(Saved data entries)
*****
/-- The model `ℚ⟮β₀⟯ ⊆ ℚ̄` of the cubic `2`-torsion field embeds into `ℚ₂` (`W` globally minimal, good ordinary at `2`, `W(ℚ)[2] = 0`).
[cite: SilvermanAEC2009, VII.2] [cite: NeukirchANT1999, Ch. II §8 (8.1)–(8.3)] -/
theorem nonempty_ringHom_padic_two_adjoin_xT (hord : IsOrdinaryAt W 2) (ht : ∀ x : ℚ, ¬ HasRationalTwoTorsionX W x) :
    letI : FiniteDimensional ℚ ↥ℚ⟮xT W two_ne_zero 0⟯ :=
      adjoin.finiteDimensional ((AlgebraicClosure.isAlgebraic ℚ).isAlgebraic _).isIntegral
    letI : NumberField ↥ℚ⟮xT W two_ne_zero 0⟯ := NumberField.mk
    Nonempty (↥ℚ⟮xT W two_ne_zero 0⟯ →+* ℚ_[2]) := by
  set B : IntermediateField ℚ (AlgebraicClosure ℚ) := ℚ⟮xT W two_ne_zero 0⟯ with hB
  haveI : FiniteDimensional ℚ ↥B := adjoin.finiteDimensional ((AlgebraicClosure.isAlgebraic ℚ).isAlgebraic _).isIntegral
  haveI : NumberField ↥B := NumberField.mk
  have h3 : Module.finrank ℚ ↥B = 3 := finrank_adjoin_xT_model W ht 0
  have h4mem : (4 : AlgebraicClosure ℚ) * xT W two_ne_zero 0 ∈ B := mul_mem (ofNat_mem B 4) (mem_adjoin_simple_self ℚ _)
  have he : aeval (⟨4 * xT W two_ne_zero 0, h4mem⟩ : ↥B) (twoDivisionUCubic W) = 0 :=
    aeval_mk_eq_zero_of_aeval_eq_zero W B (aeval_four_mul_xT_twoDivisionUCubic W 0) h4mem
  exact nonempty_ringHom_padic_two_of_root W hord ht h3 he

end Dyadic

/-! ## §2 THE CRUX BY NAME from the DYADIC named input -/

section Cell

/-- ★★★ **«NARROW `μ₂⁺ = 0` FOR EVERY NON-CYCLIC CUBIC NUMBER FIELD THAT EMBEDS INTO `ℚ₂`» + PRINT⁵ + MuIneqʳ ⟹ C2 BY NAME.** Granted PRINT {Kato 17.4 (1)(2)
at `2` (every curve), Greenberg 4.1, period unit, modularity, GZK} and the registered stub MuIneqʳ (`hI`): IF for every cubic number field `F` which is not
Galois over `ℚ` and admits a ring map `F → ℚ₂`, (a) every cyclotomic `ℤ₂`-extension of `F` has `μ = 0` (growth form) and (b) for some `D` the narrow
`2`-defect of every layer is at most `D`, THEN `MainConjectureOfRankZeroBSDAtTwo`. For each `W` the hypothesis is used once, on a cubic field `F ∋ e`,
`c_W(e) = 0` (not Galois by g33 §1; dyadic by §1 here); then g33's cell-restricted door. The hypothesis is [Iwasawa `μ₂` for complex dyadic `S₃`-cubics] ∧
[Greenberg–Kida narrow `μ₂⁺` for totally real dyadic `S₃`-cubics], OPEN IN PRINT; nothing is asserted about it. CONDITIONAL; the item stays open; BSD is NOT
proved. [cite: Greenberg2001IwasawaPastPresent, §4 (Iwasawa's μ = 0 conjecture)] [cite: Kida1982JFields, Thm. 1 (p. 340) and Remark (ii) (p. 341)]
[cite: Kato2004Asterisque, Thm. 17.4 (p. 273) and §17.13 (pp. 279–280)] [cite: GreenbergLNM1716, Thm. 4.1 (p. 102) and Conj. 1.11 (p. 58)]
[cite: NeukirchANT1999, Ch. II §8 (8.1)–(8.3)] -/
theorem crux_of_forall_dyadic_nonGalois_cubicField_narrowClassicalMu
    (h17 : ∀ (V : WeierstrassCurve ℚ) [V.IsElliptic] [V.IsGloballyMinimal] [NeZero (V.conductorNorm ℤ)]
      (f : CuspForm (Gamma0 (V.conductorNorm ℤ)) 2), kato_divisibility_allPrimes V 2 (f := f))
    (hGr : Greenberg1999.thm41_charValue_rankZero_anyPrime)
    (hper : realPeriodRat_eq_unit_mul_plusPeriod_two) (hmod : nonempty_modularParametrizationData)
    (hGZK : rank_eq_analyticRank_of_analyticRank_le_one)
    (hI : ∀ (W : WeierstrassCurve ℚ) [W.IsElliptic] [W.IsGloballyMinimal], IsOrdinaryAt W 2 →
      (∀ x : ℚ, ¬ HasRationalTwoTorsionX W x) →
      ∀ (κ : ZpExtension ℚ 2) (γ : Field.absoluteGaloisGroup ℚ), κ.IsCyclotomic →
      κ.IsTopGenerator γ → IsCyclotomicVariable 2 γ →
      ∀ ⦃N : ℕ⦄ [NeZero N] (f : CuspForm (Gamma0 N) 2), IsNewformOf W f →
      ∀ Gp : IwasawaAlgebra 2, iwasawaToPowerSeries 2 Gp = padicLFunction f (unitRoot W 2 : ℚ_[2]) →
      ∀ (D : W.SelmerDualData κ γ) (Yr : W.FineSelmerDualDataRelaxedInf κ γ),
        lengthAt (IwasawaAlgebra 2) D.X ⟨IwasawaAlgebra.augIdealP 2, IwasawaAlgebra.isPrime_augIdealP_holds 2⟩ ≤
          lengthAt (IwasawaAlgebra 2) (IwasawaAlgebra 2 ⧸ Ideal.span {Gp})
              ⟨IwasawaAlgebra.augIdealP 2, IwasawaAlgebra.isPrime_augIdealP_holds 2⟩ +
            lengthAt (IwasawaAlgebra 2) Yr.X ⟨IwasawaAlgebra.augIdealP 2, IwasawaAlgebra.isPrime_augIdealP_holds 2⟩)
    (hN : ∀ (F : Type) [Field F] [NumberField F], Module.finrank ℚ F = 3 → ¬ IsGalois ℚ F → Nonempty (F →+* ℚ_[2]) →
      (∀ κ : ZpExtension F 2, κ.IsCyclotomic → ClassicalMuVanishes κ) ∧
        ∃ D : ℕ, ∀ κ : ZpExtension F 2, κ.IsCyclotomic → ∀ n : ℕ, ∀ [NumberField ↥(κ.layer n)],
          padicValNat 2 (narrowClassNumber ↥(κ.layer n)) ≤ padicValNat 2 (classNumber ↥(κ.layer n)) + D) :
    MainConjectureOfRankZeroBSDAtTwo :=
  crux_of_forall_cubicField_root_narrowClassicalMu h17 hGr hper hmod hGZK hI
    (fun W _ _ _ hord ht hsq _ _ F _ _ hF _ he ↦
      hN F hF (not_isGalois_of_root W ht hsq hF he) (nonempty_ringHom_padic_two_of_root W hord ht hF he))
*****
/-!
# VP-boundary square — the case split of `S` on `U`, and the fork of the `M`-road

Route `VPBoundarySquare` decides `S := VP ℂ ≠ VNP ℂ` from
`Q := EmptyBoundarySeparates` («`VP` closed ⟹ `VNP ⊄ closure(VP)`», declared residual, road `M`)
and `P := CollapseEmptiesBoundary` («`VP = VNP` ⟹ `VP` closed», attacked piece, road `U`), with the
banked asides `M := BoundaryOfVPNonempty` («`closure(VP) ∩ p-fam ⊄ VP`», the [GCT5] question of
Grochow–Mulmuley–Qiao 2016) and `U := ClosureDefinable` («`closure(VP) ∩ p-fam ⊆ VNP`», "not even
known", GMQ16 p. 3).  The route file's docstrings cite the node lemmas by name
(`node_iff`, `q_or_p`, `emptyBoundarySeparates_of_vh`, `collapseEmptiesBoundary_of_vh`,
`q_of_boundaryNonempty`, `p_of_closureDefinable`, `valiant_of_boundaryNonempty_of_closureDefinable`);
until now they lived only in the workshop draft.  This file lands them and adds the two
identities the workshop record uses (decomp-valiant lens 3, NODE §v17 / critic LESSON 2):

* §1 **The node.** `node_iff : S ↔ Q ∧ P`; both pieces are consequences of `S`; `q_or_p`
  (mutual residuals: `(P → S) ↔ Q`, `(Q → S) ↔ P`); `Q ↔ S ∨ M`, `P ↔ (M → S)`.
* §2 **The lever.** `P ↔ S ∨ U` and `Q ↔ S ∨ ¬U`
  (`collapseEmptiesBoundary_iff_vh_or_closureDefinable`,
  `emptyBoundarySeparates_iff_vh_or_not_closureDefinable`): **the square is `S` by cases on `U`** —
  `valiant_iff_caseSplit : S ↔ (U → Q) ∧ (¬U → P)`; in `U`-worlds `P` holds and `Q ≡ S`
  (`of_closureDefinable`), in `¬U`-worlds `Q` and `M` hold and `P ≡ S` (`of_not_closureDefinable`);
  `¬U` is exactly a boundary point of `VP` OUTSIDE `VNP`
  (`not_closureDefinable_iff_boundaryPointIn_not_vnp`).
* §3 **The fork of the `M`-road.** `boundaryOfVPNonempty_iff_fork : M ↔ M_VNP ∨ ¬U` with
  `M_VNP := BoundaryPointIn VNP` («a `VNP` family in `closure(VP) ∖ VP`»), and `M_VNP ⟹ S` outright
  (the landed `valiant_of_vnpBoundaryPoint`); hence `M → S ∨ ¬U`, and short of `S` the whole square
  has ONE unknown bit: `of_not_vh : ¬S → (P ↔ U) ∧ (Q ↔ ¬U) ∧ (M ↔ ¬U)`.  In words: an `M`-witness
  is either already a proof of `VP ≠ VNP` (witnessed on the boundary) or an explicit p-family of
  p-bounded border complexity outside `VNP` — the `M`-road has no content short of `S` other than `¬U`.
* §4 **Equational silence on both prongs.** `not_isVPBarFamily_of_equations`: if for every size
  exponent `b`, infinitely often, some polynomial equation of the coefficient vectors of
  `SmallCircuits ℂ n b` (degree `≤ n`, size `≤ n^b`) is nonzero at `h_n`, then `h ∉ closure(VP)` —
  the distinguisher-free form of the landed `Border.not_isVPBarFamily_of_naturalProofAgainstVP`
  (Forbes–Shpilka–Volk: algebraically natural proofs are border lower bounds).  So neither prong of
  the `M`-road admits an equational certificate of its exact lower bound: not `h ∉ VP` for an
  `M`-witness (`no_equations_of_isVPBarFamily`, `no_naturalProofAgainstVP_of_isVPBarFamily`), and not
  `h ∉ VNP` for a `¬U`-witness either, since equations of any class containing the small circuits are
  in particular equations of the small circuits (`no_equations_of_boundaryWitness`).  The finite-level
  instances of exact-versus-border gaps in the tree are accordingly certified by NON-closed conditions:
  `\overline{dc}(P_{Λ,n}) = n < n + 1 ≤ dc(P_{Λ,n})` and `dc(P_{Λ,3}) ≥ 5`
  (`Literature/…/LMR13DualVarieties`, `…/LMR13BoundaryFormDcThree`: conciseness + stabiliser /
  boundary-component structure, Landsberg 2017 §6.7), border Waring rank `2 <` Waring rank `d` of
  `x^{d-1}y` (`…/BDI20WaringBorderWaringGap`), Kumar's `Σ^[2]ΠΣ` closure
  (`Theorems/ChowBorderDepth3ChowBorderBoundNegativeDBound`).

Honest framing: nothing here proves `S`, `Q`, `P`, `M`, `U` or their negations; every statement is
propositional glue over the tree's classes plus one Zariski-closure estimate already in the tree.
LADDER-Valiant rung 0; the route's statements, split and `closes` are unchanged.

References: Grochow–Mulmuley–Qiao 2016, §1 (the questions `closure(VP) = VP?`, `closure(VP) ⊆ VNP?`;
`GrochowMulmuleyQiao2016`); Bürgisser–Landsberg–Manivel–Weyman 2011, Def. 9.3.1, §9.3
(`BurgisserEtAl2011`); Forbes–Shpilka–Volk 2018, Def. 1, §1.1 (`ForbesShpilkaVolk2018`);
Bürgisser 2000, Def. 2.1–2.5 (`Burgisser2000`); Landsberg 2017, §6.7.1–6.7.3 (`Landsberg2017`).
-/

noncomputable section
*****
* What you need to do
Search the records above for the string "nothing". Report each line that has it.

* The answer
[Greenberg–Kida narrow `μ₂⁺` for totally real dyadic `S₃`-cubics], OPEN IN PRINT; nothing is asserted about it. CONDITIONAL; the item stays open; BSD is NOT
Honest framing: nothing here proves `S`, `Q`, `P`, `M`, `U` or their negations; every statement is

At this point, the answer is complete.